Los días de Elizabeth
El tiempo era de otros
Elizabeth anda por los sesenta. Caminó la vida con los bolsillos llenos de pañuelos, remedios, llaves ajenas. Toda su vida fue un acto de amor constante, pero no el amor de los cuentos, sino ese que lava platos, que cura fiebres, que espera en la madrugada.
Nunca preguntó por qué. Solo dijo sí. Sí a los hijos. Sí al marido. Sí a la casa. Sí al mundo que le pedía sin pausa y sin tregua.
La arena que se escapa
Hoy, mientras el espejo le devuelve una mujer de espalda curvada y mirada profunda, Elizabeth siente que el reloj pesa. No en la muñeca: en los hombros. Y ese peso trae preguntas.
¿Qué pasó con el baile?
¿Qué pasó con el viaje soñado?
¿Qué pasó con el cuaderno que una vez compró para escribir versos?

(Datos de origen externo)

import Mathlib
import HarnessLib
import Summits.CriticalPhenomena.CardyFormulaZ2.Theses.CardyMagicRigidity
import Summits.CriticalPhenomena.CardyFormulaZ2.Theorems.CardyMagicRigidityMagicFormulaTStubDilation
import Summits.CriticalPhenomena.CardyFormulaZ2.Theorems.CardyMagicRigidityMagicFormulaTStubCellBridge
import Summits.CriticalPhenomena.CardyFormulaZ2.Theorems.CardyMagicRigidityMagicFormulaTStubRiemannLog
import Literature.Probability.Percolation.FullPlaneCNL
import Literature.Probability.Percolation.HexLatticeSegments
import Literature.Probability.RandomPlanarGeometry.NestingTransform

/-!
# `MagicFormulaT` from the uniform dense magic formula on the unit lattice (`C⁺⁺`)

Crux stmt-CriticalPhenomena-4836, `Summit.CriticalPhenomena.CardyFormulaZ2.Theses.CardyMagicRigidity.MagicFormulaT`
(route `CardyMagicRigidity`): for every admissible density `f` (measurable, `|f| ≤ C`, `f = 0` off `‖z‖ ≤ R`,
`∫ f = 0`) the site-`𝕋` twisted nesting transform `Λ^𝕋_δ(f)` tends to `exp((3/4π²) ∬ log‖x−y‖ f(x) f(y))`
as `δ → 0⁺`.

This file is the sorry-free COMPOSITION of line `Sketch` (registered skeleton
`Cruxes/MagicFormulaT/Lines/Sketch.lean`, v5) minus its one open stub: it proves

* `magicFormulaT_of_uniformDenseMagicT` — **the crux follows from `C⁺⁺`, the uniform dense magic formula on
  the FIXED unit lattice `𝕋`**: for all `R`, `C`, `ε > 0` there is `δ₀ > 0` such that for every `δ ∈ (0, δ₀)`
  and every finite NEUTRAL charge configuration `λ` on sites of `B̄(0, R/δ)` with `|λ_x| ≤ C δ²`, the dense
  twisted transform `E_{1/2}[∏_u 2cos(Σ_{x : W(u,x) ≠ 0} λ_x + π/3)]` (product over all interface loops of the
  full-plane configuration at mesh `1`, charges at the sites = hexagon centres `triMeshPoint 1 x`) is within
  `ε` of the discrete free-field shape `exp((3/4π²) Σ_{x ≠ y} λ_x λ_y log‖x − y‖)`.

The hypothesis is stated in tree vocabulary only (it is, verbatim, the registered stub `stub_denseMagicT` of
the skeleton). The proof assembles the three LANDED stubs of the line:
`stub_dilation` (`Λ^𝕋_δ(f) = Λ^𝕋_1(f_δ)`, `f_δ = δ² f(δ·)`; p86072),
`stub_cellBridge` (exact Voronoi-cell bridge at mesh `1`: `Λ^𝕋_1(f_δ)` IS the dense transform of the cell
charges `λ_x = ∫_{H_x} f_δ`, with `|λ_x| ≤ 4Cδ²`, `Σ λ = 0`, sites of norm `≤ (2|R|+3)/δ`; p90564),
`stub_riemannLog` (Riemann sums for the logarithmic energy; p93521), by a `3ε`-type argument.

Why it matters: `C⁺⁺` is the crux restated as a statement about ONE lattice, `𝕋` at mesh `1`, with no
continuum integrals inside the expectation (interiors enter only through winding numbers about SITES, never on
a trace) — the form any lattice-side mechanism (transfer matrices, couplings, exact identities) must address.
By the cell bridge read backwards, `C⁺⁺` is also NECESSARY for the crux made uniform over
`{f : |f| ≤ C′, supp f ⊆ B_{R′}, ∫ f = 0}`; it is crux-sized (all-order Gaussianity of the twisted CLE₆
nesting field) and is NOT proved here.
-/

noncomputable section

namespace Summit.CriticalPhenomena.CardyFormulaZ2.Cruxes.MagicFormulaT.LineSketch

open MeasureTheory Filter Finset
open scoped Real Topology BigOperators
open Literature.Probability.RandomPlanarGeometry Literature.Probability.Percolation
  Literature.Probability.LatticeModels

/-- **The dense transform of the cell charges tends to the Gaussian functional, given `C⁺⁺`.** At mesh `1`,
with the cell charges `λ_x = ∫_{H_x} f_δ` of an admissible `f` on the sites of `triBall ⌈2(R/δ+1)⌉₊`:
`E[∏_u 2cos(Σ_{W(u,x)≠0} λ_x + π/3)] → exp((3/4π²) ∬ log‖x−y‖ f f)` as `δ → 0⁺` — `|dense − shape| < ε/2`
by `C⁺⁺` at radius `2|R|+3` and charge bound `4C` (hypotheses supplied by `stub_cellBridge`), and
`shape → Gaussian` by `stub_riemannLog`. -/
theorem tendsto_denseTransform_cellCharges
    (hD : ∀ R C ε : ℝ, 0 < ε → ∃ δ₀ : ℝ, 0 < δ₀ ∧ ∀ δ ∈ Set.Ioo (0 : ℝ) δ₀,
      ∀ (S : Finset (Site 2)) (lam : Site 2 → ℝ),
        (∀ x ∈ S, ‖triMeshPoint 1 x‖ ≤ R / δ) → (∀ x ∈ S, |lam x| ≤ C * δ ^ 2) → ∑ x ∈ S, lam x = 0 →
          |(∫ cfg, (∏ᶠ u ∈ (siteLoopConfig 1 cfg).loops,
              2 * Real.cos ((∑ x ∈ S, if u.wind (triMeshPoint 1 x) ≠ 0 then lam x else 0) + π / 3))
                ∂(triSitePercolation half)) -
            Real.exp (3 / (4 * π ^ 2) * ∑ x ∈ S, ∑ y ∈ S,
              if x = y then 0 else lam x * lam y * Real.log ‖triMeshPoint 1 x - triMeshPoint 1 y‖)| < ε)
    {f : ℂ → ℝ} {R C : ℝ} (hf : Measurable f) (hC : ∀ z, |f z| ≤ C) (hR : ∀ z, R < ‖z‖ → f z = 0)
    (h0 : ∫ z, f z = 0) :
    Tendsto (fun δ : ℝ ↦ ∫ cfg, (∏ᶠ u ∈ (siteLoopConfig 1 cfg).loops,
        2 * Real.cos ((∑ x ∈ triBall ⌈2 * (R / δ + 1)⌉₊,
          if u.wind (triMeshPoint 1 x) ≠ 0 then
            (∫ z in {z : ℂ | ∀ i : Fin 3, |hform i (z - triMeshPoint 1 x)| < 1}, δ ^ 2 * f ((δ : ℂ) * z))
          else 0) + π / 3)) ∂(triSitePercolation half))
      (𝓝[>] 0) (𝓝 (Real.exp (3 / (4 * Real.pi ^ 2) * ∫ x, ∫ y, Real.log ‖x - y‖ * f x * f y))) := by
  -- the discrete free-field shape of the cell charges tends to the Gaussian functional (`stub_riemannLog`)
  have hexp : Continuous fun t : ℝ ↦ Real.exp (3 / (4 * π ^ 2) * t) :=
    Real.continuous_exp.comp (continuous_const.mul continuous_id)
  have hshape := (hexp.tendsto _).comp (stub_riemannLog f R C hf hC hR h0)
  rw [Metric.tendsto_nhds] at hshape ⊢
  intro ε hε
  have hε2 : 0 < ε / 2 := half_pos hε
  -- `C⁺⁺` at radius `2|R| + 3`, charge bound `4C`, tolerance `ε/2`
  obtain ⟨δ₀, hδ₀, hδ₀'⟩ := hD (2 * |R| + 3) (4 * C) (ε / 2) hε2
  have hmem : Set.Ioo (0 : ℝ) (min δ₀ 1) ∈ 𝓝[>] (0 : ℝ) := Ioo_mem_nhdsGT (lt_min hδ₀ one_pos)
  filter_upwards [hmem, hshape (ε / 2) hε2] with δ hδ hδshape
  have hδ0 : 0 < δ := hδ.1
  have hδ1 : δ ≤ 1 := (hδ.2.trans_le (min_le_right _ _)).le
  have hδδ₀ : δ ∈ Set.Ioo (0 : ℝ) δ₀ := ⟨hδ0, hδ.2.trans_le (min_le_left _ _)⟩
  -- the side conditions of `C⁺⁺` for the cell charges (`stub_cellBridge`, conjuncts (ii)–(iv))
  obtain ⟨-, hb, hs, hn⟩ := stub_cellBridge f R C δ hf hC hR h0 hδ0 hδ1
  have key := hδ₀' δ hδδ₀ (triBall ⌈2 * (R / δ + 1)⌉₊)
    (fun x ↦ ∫ z in {z : ℂ | ∀ i : Fin 3, |hform i (z - triMeshPoint 1 x)| < 1}, δ ^ 2 * f ((δ : ℂ) * z))
    hn hb hs
  beta_reduce at key
  simp only [Function.comp_apply, Real.dist_eq] at hδshape
  rw [Real.dist_eq]
  -- `|dense − G| ≤ |dense − shape| + |shape − G| < ε/2 + ε/2`
  have htri := abs_sub_le
    (∫ cfg, (∏ᶠ u ∈ (siteLoopConfig 1 cfg).loops,
      2 * Real.cos ((∑ x ∈ triBall ⌈2 * (R / δ + 1)⌉₊,
        if u.wind (triMeshPoint 1 x) ≠ 0 then
          (∫ z in {z : ℂ | ∀ i : Fin 3, |hform i (z - triMeshPoint 1 x)| < 1}, δ ^ 2 * f ((δ : ℂ) * z))
        else 0) + π / 3)) ∂(triSitePercolation half))
    (Real.exp (3 / (4 * π ^ 2) * ∑ x ∈ triBall ⌈2 * (R / δ + 1)⌉₊, ∑ y ∈ triBall ⌈2 * (R / δ + 1)⌉₊,
      if x = y then 0 else
        (∫ z in {z : ℂ | ∀ i : Fin 3, |hform i (z - triMeshPoint 1 x)| < 1}, δ ^ 2 * f ((δ : ℂ) * z)) *
        (∫ z in {z : ℂ | ∀ i : Fin 3, |hform i (z - triMeshPoint 1 y)| < 1}, δ ^ 2 * f ((δ : ℂ) * z)) *
        Real.log ‖triMeshPoint 1 x - triMeshPoint 1 y‖))
    (Real.exp (3 / (4 * Real.pi ^ 2) * ∫ x, ∫ y, Real.log ‖x - y‖ * f x * f y))
  linarith

/-- **`MagicFormulaT` from the uniform dense magic formula `C⁺⁺` on the unit lattice** (sorry-free
composition of line `Sketch`: dilation identity `stub_dilation` + Voronoi-cell bridge `stub_cellBridge` +
Riemann sums for the logarithmic energy `stub_riemannLog`). The hypothesis is verbatim the registered stub
`stub_denseMagicT`; a proof of it closes the crux in one line. -/
theorem magicFormulaT_of_uniformDenseMagicT :
    (∀ R C ε : ℝ, 0 < ε → ∃ δ₀ : ℝ, 0 < δ₀ ∧ ∀ δ ∈ Set.Ioo (0 : ℝ) δ₀,
      ∀ (S : Finset (Site 2)) (lam : Site 2 → ℝ),
        (∀ x ∈ S, ‖triMeshPoint 1 x‖ ≤ R / δ) → (∀ x ∈ S, |lam x| ≤ C * δ ^ 2) → ∑ x ∈ S, lam x = 0 →
          |(∫ cfg, (∏ᶠ u ∈ (siteLoopConfig 1 cfg).loops,
              2 * Real.cos ((∑ x ∈ S, if u.wind (triMeshPoint 1 x) ≠ 0 then lam x else 0) + π / 3))
                ∂(triSitePercolation half)) -
            Real.exp (3 / (4 * π ^ 2) * ∑ x ∈ S, ∑ y ∈ S,
              if x = y then 0 else lam x * lam y * Real.log ‖triMeshPoint 1 x - triMeshPoint 1 y‖)| < ε) →
    Summit.CriticalPhenomena.CardyFormulaZ2.Theses.CardyMagicRigidity.MagicFormulaT := by
  intro hD f R C hf hC hR h0
  refine (tendsto_denseTransform_cellCharges hD hf hC hR h0).congr' ?_
  filter_upwards [Ioo_mem_nhdsGT (one_pos : (0 : ℝ) < 1)] with δ hδ
  -- `Λ^𝕋_δ(f) = Λ^𝕋_1(f_δ)` (`stub_dilation`) `=` dense transform of the cell charges (`stub_cellBridge` (i))
  exact ((stub_dilation f δ hδ.1).trans (stub_cellBridge f R C δ hf hC hR h0 hδ.1 hδ.2.le).1).symm

end Summit.CriticalPhenomena.CardyFormulaZ2.Cruxes.MagicFormulaT.LineSketch

end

No sabe si llamarlo tristeza, pero sí sabe que duele. Duele como una vida que se dio por entero sin dejar una flor para sí.
Hacerse cargo, de ella
Pero Elizabeth, como tantas mujeres hechas de coraje mudo, no quiere quedarse sentada viendo cómo se le escurre la arena entre los dedos.
Ahora dice sí, pero a ella. Sí al paseo sola. Sí al libro que esperó años. Sí al deseo postergado.
No hay edad para empezar de nuevo
Solo ganas. Y Elizabeth las tiene. Con la misma fuerza con la que crió hijos, ahora se cría a ella. Con la misma paciencia con la que sostuvo al mundo, ahora se sostiene.
Las otras Elizabeth
Porque su historia es muchas. Porque en cada calle hay una mujer que mira por la ventana y se pregunta si aún puede. Y sí, pueden.
Elizabeth no busca revancha. Busca justicia, con la ternura como bandera. Y en cada paso, sus pies ya no caminan para otros. Caminan para ella.